# Milo



## Leeniex (Aug 14, 2011)

I lost Milo because of the freak snowstorm. He's the beautiful guy in my avatar. I'm trying my hardest to keep my other two warm enough, I moved them to the same tank (one in a cup) and placed it on the hearth. I'm running out of firewood, and it's very hard to get any right now because no one in town has power.


----------



## downerbeautiful (Aug 5, 2011)

I'm sorry you lost Milo! Your loss, though, reminds me of my responsibilities (I have one unheated tank - I'll fix that tonight). We're expecting snow tomorrow, too, and I've never really thought of a back-up plan in the event our power goes down in a snow/ice storm. 

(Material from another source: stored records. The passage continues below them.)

/-- **THE LOCAL ENGINE ON `K × N` (one derivative under the integral sign).**  `K` compact, `κ`, `μ_N` Haar; `Φ : (M₂(ℂ)³) × ℝ → E` smooth, read at the continuous datum
`(↑k, ↑k⁻¹, ↑n)`; if for `r` near `r₀` the integrand vanishes off ONE compact `s ⊆ K × N`, then `r ↦ ∫_{K×N} Φ((↑k, ↑k⁻¹, ↑n), r)` is `C^∞` at `r₀` and
**`HasDerivAt (r ↦ ∫ Φ(…, r)) (∫ ∂_r Φ(…, r₀)) r₀`** — localisation to `(κ ⊗ μ_N)|_s` (finite, concentrated on the compact `ι(s)` of the canonical space `(Fin 2 → Fin 2 → ℂ)³`) and
the engine ★ `fderiv_parametric_integral_apply` ∕ `contDiff_parametric_integral`; off `s` the `r`-derivative vanishes too. [cite: HormanderALPDO1, Thm. 1.1.9] [cite: Folland1995, §2.6] -/
theorem contDiffAt_hasDerivAt_integral_prod_of_support [IsHaarMeasure κ] [IsHaarMeasure μN]
    {Φ : (Matrix (Fin 2) (Fin 2) ℂ × Matrix (Fin 2) (Fin 2) ℂ × Matrix (Fin 2) (Fin 2) ℂ) × ℝ → E} (hΦ : ContDiff ℝ ∞ Φ)
    {s : Set (↥K × ↥(unipotentU (starRingEnd ℂ) J))} (hs : IsCompact s) {r₀ : ℝ} {U : Set ℝ} (hU : U ∈ 𝓝 r₀)
    (hzero : ∀ r ∈ U, ∀ p : ↥K × ↥(unipotentU (starRingEnd ℂ) J), p ∉ s →
      Φ (((((p.1 : ↥(unitaryGroupOfForm (starRingEnd ℂ) J)) : GL (Fin 2) ℂ) : Matrix (Fin 2) (Fin 2) ℂ),
          ((((p.1 : ↥(unitaryGroupOfForm (starRingEnd ℂ) J))⁻¹ : ↥(unitaryGroupOfForm (starRingEnd ℂ) J)) : GL (Fin 2) ℂ) : Matrix (Fin 2) (Fin 2) ℂ),
          (((p.2 : ↥(unitaryGroupOfForm (starRingEnd ℂ) J)) : GL (Fin 2) ℂ) : Matrix (Fin 2) (Fin 2) ℂ)), r) = 0) :
    ContDiffAt ℝ ∞ (fun r : ℝ => ∫ p : ↥K × ↥(unipotentU (starRingEnd ℂ) J),
      Φ (((((p.1 : ↥(unitaryGroupOfForm (starRingEnd ℂ) J)) : GL (Fin 2) ℂ) : Matrix (Fin 2) (Fin 2) ℂ),
          ((((p.1 : ↥(unitaryGroupOfForm (starRingEnd ℂ) J))⁻¹ : ↥(unitaryGroupOfForm (starRingEnd ℂ) J)) : GL (Fin 2) ℂ) : Matrix (Fin 2) (Fin 2) ℂ),
          (((p.2 : ↥(unitaryGroupOfForm (starRingEnd ℂ) J)) : GL (Fin 2) ℂ) : Matrix (Fin 2) (Fin 2) ℂ)), r) ∂(κ.prod μN)) r₀ ∧
    HasDerivAt (fun r : ℝ => ∫ p : ↥K × ↥(unipotentU (starRingEnd ℂ) J),
      Φ (((((p.1 : ↥(unitaryGroupOfForm (starRingEnd ℂ) J)) : GL (Fin 2) ℂ) : Matrix (Fin 2) (Fin 2) ℂ),
          ((((p.1 : ↥(unitaryGroupOfForm (starRingEnd ℂ) J))⁻¹ : ↥(unitaryGroupOfForm (starRingEnd ℂ) J)) : GL (Fin 2) ℂ) : Matrix (Fin 2) (Fin 2) ℂ),
          (((p.2 : ↥(unitaryGroupOfForm (starRingEnd ℂ) J)) : GL (Fin 2) ℂ) : Matrix (Fin 2) (Fin 2) ℂ)), r) ∂(κ.prod μN))
      (∫ p : ↥K × ↥(unipotentU (starRingEnd ℂ) J), deriv (fun r : ℝ =>
        Φ (((((p.1 : ↥(unitaryGroupOfForm (starRingEnd ℂ) J)) : GL (Fin 2) ℂ) : Matrix (Fin 2) (Fin 2) ℂ),
          ((((p.1 : ↥(unitaryGroupOfForm (starRingEnd ℂ) J))⁻¹ : ↥(unitaryGroupOfForm (starRingEnd ℂ) J)) : GL (Fin 2) ℂ) : Matrix (Fin 2) (Fin 2) ℂ),
          (((p.2 : ↥(unitaryGroupOfForm (starRingEnd ℂ) J)) : GL (Fin 2) ℂ) : Matrix (Fin 2) (Fin 2) ℂ)), r)) r₀ ∂(κ.prod μN)) r₀ := by
  haveI : LocallyCompactSpace ↥(unitaryGroupOfForm (starRingEnd ℂ) J) := locallyCompactSpace_unitaryGroupOfForm_complex J
  haveI : SecondCountableTopology ↥(unitaryGroupOfForm (starRingEnd ℂ) J) := secondCountableTopology_unitaryGroupOfForm_complex J
  have hN : IsClosed (unipotentU (starRingEnd ℂ) J : Set ↥(unitaryGroupOfForm (starRingEnd ℂ) J)) := isClosed_unipotentU _ _
  haveI : LocallyCompactSpace ↥(unipotentU (starRingEnd ℂ) J) := hN.isClosedEmbedding_subtypeVal.locallyCompactSpace
  haveI : SecondCountableTopology ↥(unipotentU (starRingEnd ℂ) J) := TopologicalSpace.Subtype.secondCountableTopology _
  haveI : SecondCountableTopology ↥K := TopologicalSpace.Subtype.secondCountableTopology _
  haveI : BorelSpace ↥(unipotentU (starRingEnd ℂ) J) := Subtype.borelSpace _
  haveI : BorelSpace ↥K := Subtype.borelSpace _
  haveI : BorelSpace (↥K × ↥(unipotentU (starRingEnd ℂ) J)) := Prod.borelSpace
  -- the ambient readings `G → M₂(ℂ)` and `G → (Fin 2 → Fin 2 → ℂ)` (canonical normed space for the engine)
  obtain ⟨Ebar, hEbar⟩ : ∃ Ebar : ↥(unitaryGroupOfForm (starRingEnd ℂ) J) → Matrix (Fin 2) (Fin 2) ℂ,
      Ebar = fun g : ↥(unitaryGroupOfForm (starRingEnd ℂ) J) => ((g : GL (Fin 2) ℂ) : Matrix (Fin 2) (Fin 2) ℂ) := ⟨_, rfl⟩
  have hEcont : Continuous Ebar := by rw [hEbar]; exact Units.continuous_val.comp continuous_subtype_val
  let Λ : (Fin 2 → Fin 2 → ℂ) →L[ℝ] Matrix (Fin 2) (Fin 2) ℂ :=
    LinearMap.toContinuousLinearMap (Matrix.ofLinearEquiv ℝ : (Fin 2 → Fin 2 → ℂ) ≃ₗ[ℝ] Matrix (Fin 2) (Fin 2) ℂ).toLinearMap
  obtain ⟨Eent, hEent⟩ : ∃ Eent : ↥(unitaryGroupOfForm (starRingEnd ℂ) J) → (Fin 2 → Fin 2 → ℂ), Eent = fun g i j => Ebar g i j := ⟨_, rfl⟩
  have hΛE : ∀ g, Λ (Eent g) = Ebar g := fun g => by rw [hEent]; rfl
  have hEentc : Continuous Eent := by
    rw [hEent]
    exact continuous_pi fun i => continuous_pi fun j => hEcont.matrix_elem i j
  obtain ⟨ι, hι⟩ : ∃ ι : ↥K × ↥(unipotentU (starRingEnd ℂ) J) → (Fin 2 → Fin 2 → ℂ) × (Fin 2 → Fin 2 → ℂ) × (Fin 2 → Fin 2 → ℂ),
      ι = fun p => (Eent (p.1 : ↥(unitaryGroupOfForm (starRingEnd ℂ) J)), Eent ((p.1 : ↥(unitaryGroupOfForm (starRingEnd ℂ) J))⁻¹),
        Eent (p.2 : ↥(unitaryGroupOfForm (starRingEnd ℂ) J))) := ⟨_, rfl⟩
  have hιc : Continuous ι := by
    rw [hι]
    have h1 : Continuous fun p : ↥K × ↥(unipotentU (starRingEnd ℂ) J) => ((p.1 : ↥K) : ↥(unitaryGroupOfForm (starRingEnd ℂ) J)) :=
      continuous_subtype_val.comp continuous_fst
    have h2 : Continuous fun p : ↥K × ↥(unipotentU (starRingEnd ℂ) J) =>
        ((p.2 : ↥(unipotentU (starRingEnd ℂ) J)) : ↥(unitaryGroupOfForm (starRingEnd ℂ) J)) := continuous_subtype_val.comp continuous_snd
    exact (hEentc.comp h1).prodMk ((hEentc.comp h1.inv).prodMk (hEentc.comp h2))
  -- the smooth integrand on the canonical space
  obtain ⟨Gf, hGf⟩ : ∃ Gf : ((Fin 2 → Fin 2 → ℂ) × (Fin 2 → Fin 2 → ℂ) × (Fin 2 → Fin 2 → ℂ)) × ℝ → E,
      Gf = fun q => Φ ((Λ q.1.1, Λ q.1.2.1, Λ q.1.2.2), q.2) := ⟨_, rfl⟩
  have hG : ContDiff ℝ ∞ Gf := by
    rw [hGf]
    refine hΦ.comp (ContDiff.prodMk ?_ contDiff_snd)
    exact (Λ.contDiff.comp (contDiff_fst.comp contDiff_fst)).prodMk
      ((Λ.contDiff.comp (contDiff_fst.comp (contDiff_snd.comp contDiff_fst))).prodMk (Λ.contDiff.comp (contDiff_snd.comp (contDiff_snd.comp contDiff_fst))))
  have hGι : ∀ p r, Gf (ι p, r) =
      Φ (((((p.1 : ↥(unitaryGroupOfForm (starRingEnd ℂ) J)) : GL (Fin 2) ℂ) : Matrix (Fin 2) (Fin 2) ℂ),
          ((((p.1 : ↥(unitaryGroupOfForm (starRingEnd ℂ) J))⁻¹ : ↥(unitaryGroupOfForm (starRingEnd ℂ) J)) : GL (Fin 2) ℂ) : Matrix (Fin 2) (Fin 2) ℂ),
          (((p.2 : ↥(unitaryGroupOfForm (starRingEnd ℂ) J)) : GL (Fin 2) ℂ) : Matrix (Fin 2) (Fin 2) ℂ)), r) := by
    intro p r
    rw [hGf, hι]
    simp only [hΛE]
    rw [hEbar]
  -- the localised integral
  haveI : IsFiniteMeasure ((κ.prod μN).restrict s) := isFiniteMeasure_restrict.2 hs.measure_lt_top.ne
  have hιm : Measurable ι := hιc.measurable
  have hιK : ∀ᵐ w ∂((κ.prod μN).restrict s), ι w ∈ ι '' s :=
    (ae_restrict_mem hs.isClosed.measurableSet).mono fun w hw => mem_image_of_mem ι hw
  have hsmooth : ContDiff ℝ ∞ fun r : ℝ => ∫ w, Gf (ι w, r) ∂((κ.prod μN).restrict s) :=
    contDiff_parametric_integral hιm (hs.image hιc) hιK hG
  have hdiff : Differentiable ℝ fun r : ℝ => ∫ w, Gf (ι w, r) ∂((κ.prod μN).restrict s) :=
    differentiable_parametric_integral hιm (hs.image hιc) hιK hG (by simp)
  have hfd : ∀ r v, fderiv ℝ (fun r : ℝ => ∫ w, Gf (ι w, r) ∂((κ.prod μN).restrict s)) r v =
      ∫ w, fderiv ℝ Gf (ι w, r) ((0 : (Fin 2 → Fin 2 → ℂ) × (Fin 2 → Fin 2 → ℂ) × (Fin 2 → Fin 2 → ℂ)), v) ∂((κ.prod μN).restrict s) :=
    fun r v => fderiv_parametric_integral_apply hιm (hs.image hιc) hιK hG (by simp) r v
  -- agreement near `r₀`
  have hEq : ∀ r ∈ U, (∫ p : ↥K × ↥(unipotentU (starRingEnd ℂ) J),
      Φ (((((p.1 : ↥(unitaryGroupOfForm (starRingEnd ℂ) J)) : GL (Fin 2) ℂ) : Matrix (Fin 2) (Fin 2) ℂ),
          ((((p.1 : ↥(unitaryGroupOfForm (starRingEnd ℂ) J))⁻¹ : ↥(unitaryGroupOfForm (starRingEnd ℂ) J)) : GL (Fin 2) ℂ) : Matrix (Fin 2) (Fin 2) ℂ),
          (((p.2 : ↥(unitaryGroupOfForm (starRingEnd ℂ) J)) : GL (Fin 2) ℂ) : Matrix (Fin 2) (Fin 2) ℂ)), r) ∂(κ.prod μN)) =
        ∫ w, Gf (ι w, r) ∂((κ.prod μN).restrict s) := by
    intro r hr
    rw [← setIntegral_eq_integral_of_forall_compl_eq_zero fun p hp => hzero r hr p hp]
    exact integral_congr_ae (Eventually.of_forall fun p => (hGι p r).symm)
  have hEv : (fun r : ℝ => ∫ p : ↥K × ↥(unipotentU (starRingEnd ℂ) J),
      Φ (((((p.1 : ↥(unitaryGroupOfForm (starRingEnd ℂ) J)) : GL (Fin 2) ℂ) : Matrix (Fin 2) (Fin 2) ℂ),
          ((((p.1 : ↥(unitaryGroupOfForm (starRingEnd ℂ) J))⁻¹ : ↥(unitaryGroupOfForm (starRingEnd ℂ) J)) : GL (Fin 2) ℂ) : Matrix (Fin 2) (Fin 2) ℂ),
          (((p.2 : ↥(unitaryGroupOfForm (starRingEnd ℂ) J)) : GL (Fin 2) ℂ) : Matrix (Fin 2) (Fin 2) ℂ)), r) ∂(κ.prod μN)) =ᶠ[𝓝 r₀]
        fun r : ℝ => ∫ w, Gf (ι w, r) ∂((κ.prod μN).restrict s) := by
    filter_upwards [hU] with r hr
    exact hEq r hr
  refine ⟨hsmooth.contDiffAt.congr_of_eventuallyEq hEv, ?_⟩
  -- the derivative, read pointwise and off `s`
  have hpt : ∀ p : ↥K × ↥(unipotentU (starRingEnd ℂ) J),
      fderiv ℝ Gf (ι p, r₀) ((0 : (Fin 2 → Fin 2 → ℂ) × (Fin 2 → Fin 2 → ℂ) × (Fin 2 → Fin 2 → ℂ)), (1 : ℝ)) =
        deriv (fun r : ℝ => Φ (((((p.1 : ↥(unitaryGroupOfForm (starRingEnd ℂ) J)) : GL (Fin 2) ℂ) : Matrix (Fin 2) (Fin 2) ℂ),
          ((((p.1 : ↥(unitaryGroupOfForm (starRingEnd ℂ) J))⁻¹ : ↥(unitaryGroupOfForm (starRingEnd ℂ) J)) : GL (Fin 2) ℂ) : Matrix (Fin 2) (Fin 2) ℂ),
          (((p.2 : ↥(unitaryGroupOfForm (starRingEnd ℂ) J)) : GL (Fin 2) ℂ) : Matrix (Fin 2) (Fin 2) ℂ)), r)) r₀ := by
    intro p
    have h1 : HasDerivAt (Gf ∘ fun r : ℝ => (ι p, r))
        (fderiv ℝ Gf (ι p, r₀) ((0 : (Fin 2 → Fin 2 → ℂ) × (Fin 2 → Fin 2 → ℂ) × (Fin 2 → Fin 2 → ℂ)), (1 : ℝ))) r₀ :=
      ((hG.differentiable (by simp)) _).hasFDerivAt.comp_hasDerivAt r₀ ((hasDerivAt_const r₀ (ι p)).prodMk (hasDerivAt_id r₀))
    have h2 : (Gf ∘ fun r : ℝ => (ι p, r)) = fun r : ℝ => Φ (((((p.1 : ↥(unitaryGroupOfForm (starRingEnd ℂ) J)) : GL (Fin 2) ℂ) : Matrix (Fin 2) (Fin 2) ℂ),
          ((((p.1 : ↥(unitaryGroupOfForm (starRingEnd ℂ) J))⁻¹ : ↥(unitaryGroupOfForm (starRingEnd ℂ) J)) : GL (Fin 2) ℂ) : Matrix (Fin 2) (Fin 2) ℂ),
          (((p.2 : ↥(unitaryGroupOfForm (starRingEnd ℂ) J)) : GL (Fin 2) ℂ) : Matrix (Fin 2) (Fin 2) ℂ)), r) := funext fun r => hGι p r
    rw [h2] at h1
    exact h1.deriv.symm
  have hoff : ∀ p : ↥K × ↥(unipotentU (starRingEnd ℂ) J), p ∉ s →
      deriv (fun r : ℝ => Φ (((((p.1 : ↥(unitaryGroupOfForm (starRingEnd ℂ) J)) : GL (Fin 2) ℂ) : Matrix (Fin 2) (Fin 2) ℂ),
          ((((p.1 : ↥(unitaryGroupOfForm (starRingEnd ℂ) J))⁻¹ : ↥(unitaryGroupOfForm (starRingEnd ℂ) J)) : GL (Fin 2) ℂ) : Matrix (Fin 2) (Fin 2) ℂ),
          (((p.2 : ↥(unitaryGroupOfForm (starRingEnd ℂ) J)) : GL (Fin 2) ℂ) : Matrix (Fin 2) (Fin 2) ℂ)), r)) r₀ = 0 := by
    intro p hp
    have hev : (fun r : ℝ => Φ (((((p.1 : ↥(unitaryGroupOfForm (starRingEnd ℂ) J)) : GL (Fin 2) ℂ) : Matrix (Fin 2) (Fin 2) ℂ),
          ((((p.1 : ↥(unitaryGroupOfForm (starRingEnd ℂ) J))⁻¹ : ↥(unitaryGroupOfForm (starRingEnd ℂ) J)) : GL (Fin 2) ℂ) : Matrix (Fin 2) (Fin 2) ℂ),
          (((p.2 : ↥(unitaryGroupOfForm (starRingEnd ℂ) J)) : GL (Fin 2) ℂ) : Matrix (Fin 2) (Fin 2) ℂ)), r)) =ᶠ[𝓝 r₀] fun _ => (0 : E) := by
      filter_upwards [hU] with r hr
      exact hzero r hr p hp
    rw [hev.deriv_eq]
    exact deriv_const r₀ (0 : E)
  have hval : deriv (fun r : ℝ => ∫ w, Gf (ι w, r) ∂((κ.prod μN).restrict s)) r₀ =
      ∫ p : ↥K × ↥(unipotentU (starRingEnd ℂ) J), deriv (fun r : ℝ =>
        Φ (((((p.1 : ↥(unitaryGroupOfForm (starRingEnd ℂ) J)) : GL (Fin 2) ℂ) : Matrix (Fin 2) (Fin 2) ℂ),
          ((((p.1 : ↥(unitaryGroupOfForm (starRingEnd ℂ) J))⁻¹ : ↥(unitaryGroupOfForm (starRingEnd ℂ) J)) : GL (Fin 2) ℂ) : Matrix (Fin 2) (Fin 2) ℂ),
          (((p.2 : ↥(unitaryGroupOfForm (starRingEnd ℂ) J)) : GL (Fin 2) ℂ) : Matrix (Fin 2) (Fin 2) ℂ)), r)) r₀ ∂(κ.prod μN) := by
    rw [← fderiv_apply_one_eq_deriv, hfd, ← setIntegral_eq_integral_of_forall_compl_eq_zero hoff]
    exact integral_congr_ae (Eventually.of_forall fun p => hpt p)
  have hD : HasDerivAt (fun r : ℝ => ∫ w, Gf (ι w, r) ∂((κ.prod μN).restrict s))
      (∫ p : ↥K × ↥(unipotentU (starRingEnd ℂ) J), deriv (fun r : ℝ =>
        Φ (((((p.1 : ↥(unitaryGroupOfForm (starRingEnd ℂ) J)) : GL (Fin 2) ℂ) : Matrix (Fin 2) (Fin 2) ℂ),
          ((((p.1 : ↥(unitaryGroupOfForm (starRingEnd ℂ) J))⁻¹ : ↥(unitaryGroupOfForm (starRingEnd ℂ) J)) : GL (Fin 2) ℂ) : Matrix (Fin 2) (Fin 2) ℂ),
          (((p.2 : ↥(unitaryGroupOfForm (starRingEnd ℂ) J)) : GL (Fin 2) ℂ) : Matrix (Fin 2) (Fin 2) ℂ)), r)) r₀ ∂(κ.prod μN)) r₀ := by
    rw [← hval]
    exact (hdiff r₀).hasDerivAt
  exact hD.congr_of_eventuallyEq hEv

RIP Milo, although your death is my heads-up, so thank you for the lesson.


----------



## Leeniex (Aug 14, 2011)

I scared my kids....I saw him dead and ran upstairs bawling my eyes out. Of course I haven't slept since Friday night so that could have something to do with it.


----------



## Badjer (Oct 25, 2011)

Oh Leeniex...I'm so sorry for your loss! When I joined here a few days ago, your avatar caught my attention. He was a very gorgeous boy! Best of luck keeping the rest of your fish warm!


----------



## betta lover1507 (Aug 6, 2011)

am soo sorry =[[ milo is sooo pretty, it would literally hit me so hard i would nearly have a heart attack ='[[

R.I.P. milo the beautiful boy living in a place where he will cherish the memories of being with you of his rest of his life he had, all i know he must've died happy then being in a place (like a fish store, or SOMETIMES breeders just have to many) that haven't gave him lot's of care as you did


----------



## Leeniex (Aug 14, 2011)

ThAnis guys....the other two made it through. Just got power back tonight and I think they are much happier now, lol.


----------



## dramaqueen (Jul 7, 2008)

I'm so sorry for your loss.


----------



## GreenTea (Jan 31, 2011)

Oh my goodness! Sorry for your loss and I bet you all were cold! Glad things are warming up now and the other two and your family is ok.


----------



## kck123 (Oct 21, 2011)

i srry for your lost i had a betta name solohe was a blue fish n we let some one stay with us for a week n they put mac n ches n the tank then they put bleach in the the tank also n he died then they told my younger sister they flused him down the bowel so i told them he went to the beach to see his mom n he sent his brother love to stay unit he come back lol ino


----------